Supplied data: Begin

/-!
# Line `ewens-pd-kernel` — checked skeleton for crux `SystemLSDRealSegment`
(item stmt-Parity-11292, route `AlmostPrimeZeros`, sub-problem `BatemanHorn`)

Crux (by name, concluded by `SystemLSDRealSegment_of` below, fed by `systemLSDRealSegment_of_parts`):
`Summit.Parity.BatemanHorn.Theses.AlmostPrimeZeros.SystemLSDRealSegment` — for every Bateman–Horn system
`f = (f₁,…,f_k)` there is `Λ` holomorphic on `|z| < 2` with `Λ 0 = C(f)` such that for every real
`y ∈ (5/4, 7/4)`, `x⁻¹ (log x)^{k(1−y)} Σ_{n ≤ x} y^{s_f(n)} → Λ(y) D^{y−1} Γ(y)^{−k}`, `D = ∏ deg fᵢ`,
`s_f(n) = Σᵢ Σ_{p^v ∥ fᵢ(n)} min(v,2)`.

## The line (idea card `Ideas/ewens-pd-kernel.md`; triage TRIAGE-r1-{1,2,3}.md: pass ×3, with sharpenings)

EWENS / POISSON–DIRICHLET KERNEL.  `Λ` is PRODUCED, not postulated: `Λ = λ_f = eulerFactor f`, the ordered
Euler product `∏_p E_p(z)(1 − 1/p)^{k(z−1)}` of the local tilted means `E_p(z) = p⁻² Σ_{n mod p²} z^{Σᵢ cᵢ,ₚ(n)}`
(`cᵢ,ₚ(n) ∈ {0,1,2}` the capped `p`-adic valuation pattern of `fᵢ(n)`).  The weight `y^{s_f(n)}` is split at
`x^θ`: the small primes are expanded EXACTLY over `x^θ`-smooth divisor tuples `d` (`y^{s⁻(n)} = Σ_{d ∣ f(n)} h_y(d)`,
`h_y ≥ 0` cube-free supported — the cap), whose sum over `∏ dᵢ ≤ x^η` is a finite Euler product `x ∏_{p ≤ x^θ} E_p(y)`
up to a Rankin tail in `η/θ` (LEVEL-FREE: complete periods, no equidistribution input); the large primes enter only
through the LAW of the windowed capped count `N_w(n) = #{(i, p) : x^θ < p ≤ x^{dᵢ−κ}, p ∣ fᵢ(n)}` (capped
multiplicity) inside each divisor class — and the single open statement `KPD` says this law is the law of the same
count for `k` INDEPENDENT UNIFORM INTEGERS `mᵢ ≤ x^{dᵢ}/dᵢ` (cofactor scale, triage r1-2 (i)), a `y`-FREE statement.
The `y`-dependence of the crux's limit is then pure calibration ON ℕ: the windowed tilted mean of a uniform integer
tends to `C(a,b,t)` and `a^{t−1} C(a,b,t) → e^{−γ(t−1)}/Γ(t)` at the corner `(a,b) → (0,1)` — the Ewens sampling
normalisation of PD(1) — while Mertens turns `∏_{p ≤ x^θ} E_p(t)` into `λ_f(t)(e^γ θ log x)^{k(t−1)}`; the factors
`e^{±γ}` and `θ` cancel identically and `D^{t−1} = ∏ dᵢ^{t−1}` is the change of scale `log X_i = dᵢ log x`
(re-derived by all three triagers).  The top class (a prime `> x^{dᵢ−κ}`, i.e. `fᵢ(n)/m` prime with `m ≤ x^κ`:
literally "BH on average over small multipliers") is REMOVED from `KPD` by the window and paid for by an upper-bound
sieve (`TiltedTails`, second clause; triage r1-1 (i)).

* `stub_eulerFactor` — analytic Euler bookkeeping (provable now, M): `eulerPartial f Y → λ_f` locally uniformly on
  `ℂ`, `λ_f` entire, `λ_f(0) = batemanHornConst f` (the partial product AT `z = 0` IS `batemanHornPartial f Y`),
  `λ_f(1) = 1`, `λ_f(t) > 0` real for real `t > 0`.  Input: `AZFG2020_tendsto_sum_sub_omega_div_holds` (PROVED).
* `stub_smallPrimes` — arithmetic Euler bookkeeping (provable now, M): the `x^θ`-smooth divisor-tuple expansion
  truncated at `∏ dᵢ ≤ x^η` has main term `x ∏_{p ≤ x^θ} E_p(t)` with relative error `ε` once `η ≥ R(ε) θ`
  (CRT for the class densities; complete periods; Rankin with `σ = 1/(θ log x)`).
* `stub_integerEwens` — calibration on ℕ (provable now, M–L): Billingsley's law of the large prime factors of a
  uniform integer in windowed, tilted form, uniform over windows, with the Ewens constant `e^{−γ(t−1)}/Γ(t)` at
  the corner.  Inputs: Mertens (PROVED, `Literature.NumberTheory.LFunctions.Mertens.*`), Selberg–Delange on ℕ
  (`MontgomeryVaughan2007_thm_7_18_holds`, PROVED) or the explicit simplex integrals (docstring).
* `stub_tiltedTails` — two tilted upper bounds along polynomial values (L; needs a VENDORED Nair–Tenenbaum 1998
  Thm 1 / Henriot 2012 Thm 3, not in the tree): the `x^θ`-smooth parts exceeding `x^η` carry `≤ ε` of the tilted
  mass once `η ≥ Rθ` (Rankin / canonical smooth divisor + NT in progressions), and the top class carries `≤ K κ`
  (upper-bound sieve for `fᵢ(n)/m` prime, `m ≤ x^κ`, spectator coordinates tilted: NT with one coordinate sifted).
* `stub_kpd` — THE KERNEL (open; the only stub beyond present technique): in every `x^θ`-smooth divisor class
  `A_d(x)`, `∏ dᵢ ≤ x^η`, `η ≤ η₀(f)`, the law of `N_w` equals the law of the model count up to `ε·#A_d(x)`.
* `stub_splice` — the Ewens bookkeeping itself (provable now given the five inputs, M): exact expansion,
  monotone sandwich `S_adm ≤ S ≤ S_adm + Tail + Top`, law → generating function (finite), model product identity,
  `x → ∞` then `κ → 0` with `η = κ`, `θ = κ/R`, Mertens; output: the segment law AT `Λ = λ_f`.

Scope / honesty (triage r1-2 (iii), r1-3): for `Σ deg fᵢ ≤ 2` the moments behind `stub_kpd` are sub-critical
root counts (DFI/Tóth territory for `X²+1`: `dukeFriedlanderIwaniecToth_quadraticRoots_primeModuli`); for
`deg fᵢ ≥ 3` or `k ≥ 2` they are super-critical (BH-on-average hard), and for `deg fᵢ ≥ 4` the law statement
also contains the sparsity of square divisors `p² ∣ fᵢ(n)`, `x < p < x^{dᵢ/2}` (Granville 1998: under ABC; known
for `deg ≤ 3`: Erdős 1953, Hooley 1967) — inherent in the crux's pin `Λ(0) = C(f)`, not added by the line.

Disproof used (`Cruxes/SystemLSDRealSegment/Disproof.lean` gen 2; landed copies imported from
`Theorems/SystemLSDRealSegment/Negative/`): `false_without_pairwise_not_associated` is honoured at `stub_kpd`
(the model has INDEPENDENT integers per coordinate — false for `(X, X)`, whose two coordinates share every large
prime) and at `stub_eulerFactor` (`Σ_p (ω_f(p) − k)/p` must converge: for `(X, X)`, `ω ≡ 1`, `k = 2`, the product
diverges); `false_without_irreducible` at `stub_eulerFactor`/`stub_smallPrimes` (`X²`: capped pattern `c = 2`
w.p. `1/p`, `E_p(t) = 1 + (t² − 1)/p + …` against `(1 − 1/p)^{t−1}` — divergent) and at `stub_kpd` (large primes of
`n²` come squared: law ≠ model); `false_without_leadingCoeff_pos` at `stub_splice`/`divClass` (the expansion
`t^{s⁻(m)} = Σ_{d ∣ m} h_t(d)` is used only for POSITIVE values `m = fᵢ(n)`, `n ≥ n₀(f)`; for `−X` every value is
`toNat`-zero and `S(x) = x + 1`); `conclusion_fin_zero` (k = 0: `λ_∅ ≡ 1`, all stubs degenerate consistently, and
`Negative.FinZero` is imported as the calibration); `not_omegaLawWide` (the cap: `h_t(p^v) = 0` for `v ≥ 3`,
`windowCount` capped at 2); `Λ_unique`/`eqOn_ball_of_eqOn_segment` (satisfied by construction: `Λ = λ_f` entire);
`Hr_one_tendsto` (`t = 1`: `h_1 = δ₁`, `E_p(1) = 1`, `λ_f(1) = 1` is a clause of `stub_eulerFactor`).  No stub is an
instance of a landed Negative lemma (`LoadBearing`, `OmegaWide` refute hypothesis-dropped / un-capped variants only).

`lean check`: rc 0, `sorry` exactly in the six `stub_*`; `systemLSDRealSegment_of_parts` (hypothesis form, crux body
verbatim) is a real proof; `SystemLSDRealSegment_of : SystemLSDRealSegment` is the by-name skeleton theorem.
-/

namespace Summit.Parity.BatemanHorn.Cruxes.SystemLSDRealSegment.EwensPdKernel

Supplied data: End

Out of the data above, transcribe exactly and only the lines starting with the line that has "Selberg–Delange on ℕ" and going on through the line that has "equals the law", both included.

» **Output**
  the corner.  Inputs: Mertens (PROVED, `Literature.NumberTheory.LFunctions.Mertens.*`), Selberg–Delange on ℕ
  (`MontgomeryVaughan2007_thm_7_18_holds`, PROVED) or the explicit simplex integrals (docstring).
* `stub_tiltedTails` — two tilted upper bounds along polynomial values (L; needs a VENDORED Nair–Tenenbaum 1998
  Thm 1 / Henriot 2012 Thm 3, not in the tree): the `x^θ`-smooth parts exceeding `x^η` carry `≤ ε` of the tilted
  mass once `η ≥ Rθ` (Rankin / canonical smooth divisor + NT in progressions), and the top class carries `≤ K κ`
  (upper-bound sieve for `fᵢ(n)/m` prime, `m ≤ x^κ`, spectator coordinates tilted: NT with one coordinate sifted).
* `stub_kpd` — THE KERNEL (open; the only stub beyond present technique): in every `x^θ`-smooth divisor class
  `A_d(x)`, `∏ dᵢ ≤ x^η`, `η ≤ η₀(f)`, the law of `N_w` equals the law of the model count up to `ε·#A_d(x)`.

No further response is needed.